The problem:
Set down, exactly as written, every line from the top of the records below to the line containing "(hLip : ∀ t", both ends included, and no others.

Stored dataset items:
/-- **(1.11)–(1.12), VALUE member, GENERAL PAIR under `R₀`, ARBITRARY `f`, ONE RATE** — `thm112_value_region_allF` in the
printed single-exponential shape «c₀exp(−δ₀dist(x, supp f))‖f‖_∞ … with the additional factor exp(−δ₀ dist(supp f, Ωᶜ)
− δ₀ dist(supp f, Ωᶜ))» [sic; read exp(−δ₀dist(x,Ωᶜ) − δ₀dist(supp f,Ωᶜ))]:
`|(G_k(Ω,A)(f|_Ω))(x)_i − (G_k(Ω₀,A)f)(x)_i| ≤ c₀·e^{−(D+D₀+D₁)/(4nK)}·‖f‖_∞`, the SAME `δ₀ = 1/(4K)`
per unit length in all three distances, no sign hypothesis (the separations from `Ω₀∖Ω` are first raised to `0`).
[cite: Balaban1983RegularityDecay, Theorem p.573 (1.10)–(1.12); §2 ¶1 pp.574–575] -/
theorem thm112_value_region_allF' (F : OrthFlow ι) {ℓ₁ : ℝ} (hℓ₁ : 0 ≤ ℓ₁)
    (hLip : ∀ t (v : ι → ℝ), ((F.U t - 1) *ᵥ v) ⬝ᵥ ((F.U t - 1) *ᵥ v) ≤ (ℓ₁ * t) ^ 2 * (v ⬝ᵥ v))
    (d ℓ : ℕ) (hℓ : 1 ≤ ℓ) (amin aplus m2plus : ℝ) (ha : 0 < amin) :
    ∃ K : ℕ, 8 ≤ K ∧ 8 ∣ K ∧ ∃ c₀ : ℝ, 0 < c₀ ∧ ∀ (creg β : ℝ), 0 ≤ creg → 0 < β →
      ∃ e₁ : ℝ, 0 < e₁ ∧ ∀ (k : ℕ), 1 ≤ k → ∀ (hn : 1 ≤ (ℓ + 1) ^ k) (a m2 : ℝ),
      amin ≤ a → a ≤ aplus → 0 ≤ m2 → m2 ≤ m2plus →
      ∀ (Ω₀c Ωc : Finset (Fin (d + 1) → ℤ)), IsBlockUnion K Ω₀c → IsBlockUnion K Ωc → ∀ (hsub : Ωc ⊆ Ω₀c)
      (Ac : (Fin (d + 1) → ℤ) → Fin (d + 1) → ℝ) (e : ℝ), 0 < e → e ≤ e₁ →
        (∀ x ∈ fineDom ((ℓ + 1) ^ k) Ω₀c, ∀ μ ν : Fin (d + 1),
          |Ac (x + e1 μ) ν - Ac x ν| ≤ creg * e ^ (β - 1) / ((ℓ + 1) ^ k : ℕ)) →
      ∀ (x : ↥(fineDom ((ℓ + 1) ^ k) Ωc)),
        (∀ y : Fin (d + 1) → ℤ, (∀ μ, |y μ - blk ((ℓ + 1) ^ k) x.1 μ| ≤ (K : ℤ) * (d + 3)) → y ∈ Ωc) →
      ∀ (P : ↥(fineDom ((ℓ + 1) ^ k) Ω₀c) → Prop) (D D₀ D₁ : ℝ),
        (∀ x', P x' → ∃ μ, D ≤ |rpos ((ℓ + 1) ^ k) Ω₀c (incl hn hsub x) μ - rpos ((ℓ + 1) ^ k) Ω₀c x' μ|) →
        (∀ x₁ : ↥(fineDom ((ℓ + 1) ^ k) Ω₀c), ¬ inReg ((ℓ + 1) ^ k) Ωc x₁ →
          ∃ μ, D₀ ≤ |rpos ((ℓ + 1) ^ k) Ω₀c (incl hn hsub x) μ - rpos ((ℓ + 1) ^ k) Ω₀c x₁ μ|) →
        (∀ x', P x' → ∀ x₁ : ↥(fineDom ((ℓ + 1) ^ k) Ω₀c), ¬ inReg ((ℓ + 1) ^ k) Ωc x₁ →
          ∃ μ, D₁ ≤ |rpos ((ℓ + 1) ^ k) Ω₀c x₁ μ - rpos ((ℓ + 1) ^ k) Ω₀c x' μ|) →
      ∀ (f : ↥(fineDom ((ℓ + 1) ^ k) Ω₀c) × ι → ℝ), (∀ p, ¬ P p.1 → f p = 0) →
      ∀ i : ι,
        |((regionOp F e hn (B1.aSeq a ((ℓ : ℝ) + 1) k) m2 Ωc Ac)⁻¹
              *ᵥ (fun q : ↥(fineDom ((ℓ + 1) ^ k) Ωc) × ι => f (incl hn hsub q.1, q.2))) (x, i)
          - ((regionOp F e hn (B1.aSeq a ((ℓ : ℝ) + 1) k) m2 Ω₀c Ac)⁻¹ *ᵥ f) (incl hn hsub x, i)|
          ≤ c₀ * Real.exp (-((D + D₀ + D₁) / (4 * ((((ℓ + 1) ^ k : ℕ) : ℝ) * K)))) * ‖f‖ := by
  obtain ⟨K, hK8, h8, c₀, hc₀, H⟩ := thm112_value_region_allF F hℓ₁ hLip d ℓ hℓ amin aplus m2plus ha
  have hK0 : (0 : ℝ) < K := by exact_mod_cast (show 0 < K by omega)
  refine ⟨K, hK8, h8, c₀, hc₀, fun creg β hcreg hβ => ?_⟩
  obtain ⟨e₁, he₁, H'⟩ := H creg β hcreg hβ
  refine ⟨e₁, he₁, ?_⟩
  intro k hk hn a m2 ha1 ha2 hm1 hm2 Ω₀c Ωc hΩ₀ hΩ hsub Ac e he hle h17 x hxR P D D₀ D₁ hD hD₀ hD₁ f hf i
  have hn0 : (0 : ℝ) < (((ℓ + 1) ^ k : ℕ) : ℝ) := by exact_mod_cast hn
  have hc : (0 : ℝ) < (((ℓ + 1) ^ k : ℕ) : ℝ) * K := mul_pos hn0 hK0
  have h := H' k hk hn a m2 ha1 ha2 hm1 hm2 Ω₀c Ωc hΩ₀ hΩ hsub Ac e he hle h17 x hxR P D (max D₀ 0) (max D₁ 0) hD
    (fun x₁ hx₁ => exists_coord_max_zero (hD₀ x₁ hx₁)) (fun x' hx' x₁ hx₁ => exists_coord_max_zero (hD₁ x' hx' x₁ hx₁))
    f hf i
  have hE := exp_pair_le hc D D₀ D₁
  refine h.trans ?_
  calc c₀ * Real.exp (-((max D₀ 0 + max D₁ 0) / (2 * ((((ℓ + 1) ^ k : ℕ) : ℝ) * K)))) * Real.exp (-(D / (4 * ((((ℓ + 1) ^ k : ℕ) : ℝ) * K)))) * ‖f‖
      = c₀ * (Real.exp (-((max D₀ 0 + max D₁ 0) / (2 * ((((ℓ + 1) ^ k : ℕ) : ℝ) * K)))) * Real.exp (-(D / (4 * ((((ℓ + 1) ^ k : ℕ) : ℝ) * K))))) * ‖f‖ := by
        ring
    _ ≤ c₀ * Real.exp (-((D + D₀ + D₁) / (4 * ((((ℓ + 1) ^ k : ℕ) : ℝ) * K)))) * ‖f‖ := by gcongr

end OneRate

end

end Literature.MathematicalPhysics.QuantumFieldTheory.Balaban1983to89.B4Thm110RegionAllF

Exercise output:
/-- **(1.11)–(1.12), VALUE member, GENERAL PAIR under `R₀`, ARBITRARY `f`, ONE RATE** — `thm112_value_region_allF` in the
printed single-exponential shape «c₀exp(−δ₀dist(x, supp f))‖f‖_∞ … with the additional factor exp(−δ₀ dist(supp f, Ωᶜ)
− δ₀ dist(supp f, Ωᶜ))» [sic; read exp(−δ₀dist(x,Ωᶜ) − δ₀dist(supp f,Ωᶜ))]:
`|(G_k(Ω,A)(f|_Ω))(x)_i − (G_k(Ω₀,A)f)(x)_i| ≤ c₀·e^{−(D+D₀+D₁)/(4nK)}·‖f‖_∞`, the SAME `δ₀ = 1/(4K)`
per unit length in all three distances, no sign hypothesis (the separations from `Ω₀∖Ω` are first raised to `0`).
[cite: Balaban1983RegularityDecay, Theorem p.573 (1.10)–(1.12); §2 ¶1 pp.574–575] -/
theorem thm112_value_region_allF' (F : OrthFlow ι) {ℓ₁ : ℝ} (hℓ₁ : 0 ≤ ℓ₁)
    (hLip : ∀ t (v : ι → ℝ), ((F.U t - 1) *ᵥ v) ⬝ᵥ ((F.U t - 1) *ᵥ v) ≤ (ℓ₁ * t) ^ 2 * (v ⬝ᵥ v))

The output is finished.